In contrast, Trump was his usual indefatigable self, enthusiastically entering enemy territories like the South Bronx and Harlem. And circumventing hostile legacy media through direct-to-consumer media like the Joe Rogan show

That conversational format suits Trump. The 78-year-old spent three hours talking to Rogan’s vast, young, heavily male audience that averages nearly 15 million on the Spotify platform alone. And Rogan then publicly endorsed him.

When Hurricane Helene devasted broad areas of the Southeast, the former president flew his plane to Georgia, sympathizing with victims and trucking in water and relief supplies, all on his own dime.

Then, he showed up enthusiastically in the kitchen of a Pennsylvania McDonald’s as the fry cook before handing orders out the drive-up window, also on his own dime. “I could do this all day,” he said.

Photo ops, to be sure, but Everyman photo ops with citizen-service substance, not just standing near rusting bridges seeking to spend more taxpayer monies.

During the hurricane, the current president was on another vacation at the beach, having donated millions more taxpayer dollars to pay off the student loans of others in defiance of the Supreme Court.

I think after nine years, Trump’s positive achievements, and sometimes dubious behavior, are baked into his political persona. Voters remembered more the assertive leadership and strong, peacetime economy pre-COVID. And the truth is, once someone wears the mantel of a commander in chief, it’s hard not to see him that way.

The next four years will be interesting, probably tumultuous again, maybe fascinating, hopefully peaceful.

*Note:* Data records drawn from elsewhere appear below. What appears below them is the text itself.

import Mathlib
import Literature.AlgebraicGeometry.Resolution.CobordantGame
import Summits.ResolutionOfSingularities.ResolutionOfSingularities.Theorems.WeightedInvariantLocalWeightedDropMonicPointBlowup
import Summits.ResolutionOfSingularities.ResolutionOfSingularities.Theorems.WeightedInvariantLocalWeightedDropInsepPointStep
import Summits.ResolutionOfSingularities.ResolutionOfSingularities.Theorems.WeightedInvariantLocalWeightedDropSurfaceGermsWon

/-!
# `WeightedInvariant.LocalWeightedDrop`: the NON-SQUARE TANGENT QUADRIC exit, unconditionally in four and five variables

Crux item stmt-ResolutionOfSingularities-8899 `LocalWeightedDrop` (route `ResolutionOfSingularities/WeightedInvariant`), skeleton v31 (four
registered stubs, all in `N ≥ 4` variables, all with the hypothesis «the tangent quadric is the square of a linear form» at `d = 2`).
[OURS · L1 W4.3, chain w43, stub worker 4 (gen 4): the exit used at every non-terminal exceptional point of the `d = 2` reduction games,
packaged BY NAME now that the N = 3 layer is unconditional (`surfaceGermsWon`); NOT a statement of any manuscript.]

* `won_of_tangentQuadric_not_sq` (k̄, every dimension `n + 3`): a singular germ whose degree-2 part is NOT the square of a linear form is
  won, given the singular germs in `n + 1` variables — `stub_coneDichotomy` (square, or a hyperbolic pair after a coordinate change) +
  `TangentConeCut.hyperbolicStartsWon`;
* `won_of_crossCoeff_ne_zero` (characteristic `2`): a non-zero CROSS coefficient `[x_i x_j] f` (`i ≠ j`) suffices (squares of linear forms
  have no cross terms in characteristic `2`, `InsepDoublePoint.coeff_cross_sq_linear_eq_zero`);
* `won_four_of_tangentQuadric_not_sq`, `won_four_of_crossCoeff_ne_zero` (N = 4, via `PlaneWon.lowStartsWon`) and
  `won_five_of_tangentQuadric_not_sq`, `won_five_of_crossCoeff_ne_zero` (N = 5, via `surfaceGermsWon`) — UNCONDITIONAL: in four and five
  variables over an algebraically closed field, every singular germ outside the «square tangent quadric» class of the v31 stubs is won.
-/

set_option linter.dupNamespace false -- mandated namespace of this single-conjunct summit

namespace Summit.ResolutionOfSingularities.ResolutionOfSingularities.Theorems

open Literature.AlgebraicGeometry.Resolution
open Literature.AlgebraicGeometry.Resolution.CobordantGame

/-- **NON-SQUARE TANGENT QUADRIC ⇒ WON** (algebraically closed `k`, every dimension `n + 3`, given the singular germs in `n + 1` variables):
by the cone dichotomy the degree-2 part of a singular germ is either the square of a linear form or carries a hyperbolic pair after a legal
coordinate change, and hyperbolic starts are won. [OURS · L1 W4.3] -/
theorem won_of_tangentQuadric_not_sq {k : Type} [Field k] [IsAlgClosed k] {n : ℕ}
    (hlow : ∀ g : MvPowerSeries (Fin (n + 1)) k, CobordantGame.IsSingular k g → CobordantGame.Won k (n + 1) g)
    (f : MvPowerSeries (Fin (n + 3)) k) (hf : CobordantGame.IsSingular k f)
    (hnsq : ¬ ∃ ℓ : Fin (n + 3) → k, ∀ i j : Fin (n + 3),
      MvPowerSeries.coeff (Finsupp.single i 1 + Finsupp.single j 1) f =
        MvPowerSeries.coeff (Finsupp.single i 1 + Finsupp.single j 1)
          ((∑ l, MvPowerSeries.C (ℓ l) * MvPowerSeries.X l) ^ 2)) :
    CobordantGame.Won k (n + 3) f := by
  rcases stub_coneDichotomy k (n + 1) f hf with hhyp | hsq
  · exact TangentConeCut.hyperbolicStartsWon hlow f hf hhyp
  · exact absurd hsq hnsq

/-- **A NON-ZERO CROSS COEFFICIENT ⇒ WON** (characteristic `2`, algebraically closed `k`, every dimension `n + 3`, given the singular germs in
`n + 1` variables): squares of linear forms have no cross terms in characteristic `2`. [OURS · L1 W4.3] -/
theorem won_of_crossCoeff_ne_zero {k : Type} [Field k] [CharP k 2] [IsAlgClosed k] {n : ℕ}
    (hlow : ∀ g : MvPowerSeries (Fin (n + 1)) k, CobordantGame.IsSingular k g → CobordantGame.Won k (n + 1) g)
    (f : MvPowerSeries (Fin (n + 3)) k) (hf : CobordantGame.IsSingular k f) {i j : Fin (n + 3)} (hij : i ≠ j)
    (h : MvPowerSeries.coeff (Finsupp.single i 1 + Finsupp.single j 1) f ≠ 0) :
    CobordantGame.Won k (n + 3) f :=
  won_of_tangentQuadric_not_sq hlow f hf fun ⟨ℓ, hℓ⟩ =>
    h (by rw [hℓ i j]; exact InsepDoublePoint.coeff_cross_sq_linear_eq_zero ℓ hij)

/-- N = 4, UNCONDITIONAL (algebraically closed `k`, any characteristic): a singular germ in four variables whose tangent quadric is not a
square is won (the plane germs are won, `PlaneWon.lowStartsWon`). -/
theorem won_four_of_tangentQuadric_not_sq {k : Type} [Field k] [IsAlgClosed k]
    (f : MvPowerSeries (Fin 4) k) (hf : CobordantGame.IsSingular k f)
    (hnsq : ¬ ∃ ℓ : Fin 4 → k, ∀ i j : Fin 4,
      MvPowerSeries.coeff (Finsupp.single i 1 + Finsupp.single j 1) f =
        MvPowerSeries.coeff (Finsupp.single i 1 + Finsupp.single j 1)
          ((∑ l, MvPowerSeries.C (ℓ l) * MvPowerSeries.X l) ^ 2)) :
    CobordantGame.Won k 4 f :=
  won_of_tangentQuadric_not_sq (n := 1) (fun g hg => PlaneWon.lowStartsWon k le_rfl g hg) f hf hnsq

/-- N = 4, characteristic `2`, UNCONDITIONAL: a non-zero cross coefficient wins. -/
theorem won_four_of_crossCoeff_ne_zero {k : Type} [Field k] [CharP k 2] [IsAlgClosed k]
    (f : MvPowerSeries (Fin 4) k) (hf : CobordantGame.IsSingular k f) {i j : Fin 4} (hij : i ≠ j)
    (h : MvPowerSeries.coeff (Finsupp.single i 1 + Finsupp.single j 1) f ≠ 0) : CobordantGame.Won k 4 f :=
  won_of_crossCoeff_ne_zero (n := 1) (fun g hg => PlaneWon.lowStartsWon k le_rfl g hg) f hf hij h

/-- N = 5, UNCONDITIONAL (algebraically closed `k` of characteristic `p`): a singular germ in five variables whose tangent quadric is not a
square is won — the surface germs are won (`surfaceGermsWon`). -/
theorem won_five_of_tangentQuadric_not_sq (p : ℕ) (hp : p.Prime) {k : Type} [Field k] [CharP k p] [IsAlgClosed k]
    (f : MvPowerSeries (Fin 5) k) (hf : CobordantGame.IsSingular k f)
    (hnsq : ¬ ∃ ℓ : Fin 5 → k, ∀ i j : Fin 5,
      MvPowerSeries.coeff (Finsupp.single i 1 + Finsupp.single j 1) f =
        MvPowerSeries.coeff (Finsupp.single i 1 + Finsupp.single j 1)
          ((∑ l, MvPowerSeries.C (ℓ l) * MvPowerSeries.X l) ^ 2)) :
    CobordantGame.Won k 5 f :=
  won_of_tangentQuadric_not_sq (n := 2) (surfaceGermsWon p hp k) f hf hnsq

/-- N = 5, characteristic `2`, UNCONDITIONAL: a non-zero cross coefficient wins (e.g. the «jumping» exceptional points of the wild
`d = 2` reduction game whose re-centred tangent quadric keeps a cross term). -/
theorem won_five_of_crossCoeff_ne_zero {k : Type} [Field k] [CharP k 2] [IsAlgClosed k]
    (f : MvPowerSeries (Fin 5) k) (hf : CobordantGame.IsSingular k f) {i j : Fin 5} (hij : i ≠ j)
    (h : MvPowerSeries.coeff (Finsupp.single i 1 + Finsupp.single j 1) f ≠ 0) : CobordantGame.Won k 5 f :=
  won_of_crossCoeff_ne_zero (n := 2) (surfaceGermsWon 2 Nat.prime_two k) f hf hij h

end Summit.ResolutionOfSingularities.ResolutionOfSingularities.Theorems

Trump will surely say some outrageous things. As journalist Salena Zito has so accurately said of Trump, “The press takes him literally, but not seriously; his supporters take him seriously, but not literally.”

Practically speaking, Trump has only two years to pursue his agenda – the tax cuts, a Cabinet and thousands of appointments, tariffs, military reforms, conservative judicial nominations, energy developments. Who knows, maybe another Supreme Court appointment or two?

It might go smoothly given a GOP Congress, especially since many members now owe their position to Trump’s support. One caveat: Thanks to Trump, Republicans now have a larger tent, but the party of Lincoln has shown a past proclivity for internal feuds.

By 2026, even Donald Trump will become a lame duck as 2028 ignites the ambitions of younger Republican wannabes such as Ron DeSantis, Nikki Haley, and others.

We’re unlikely to see another phenomenon like Donald Trump streak through our lives like this anytime soon. But for now, it’s hopeful and fascinating.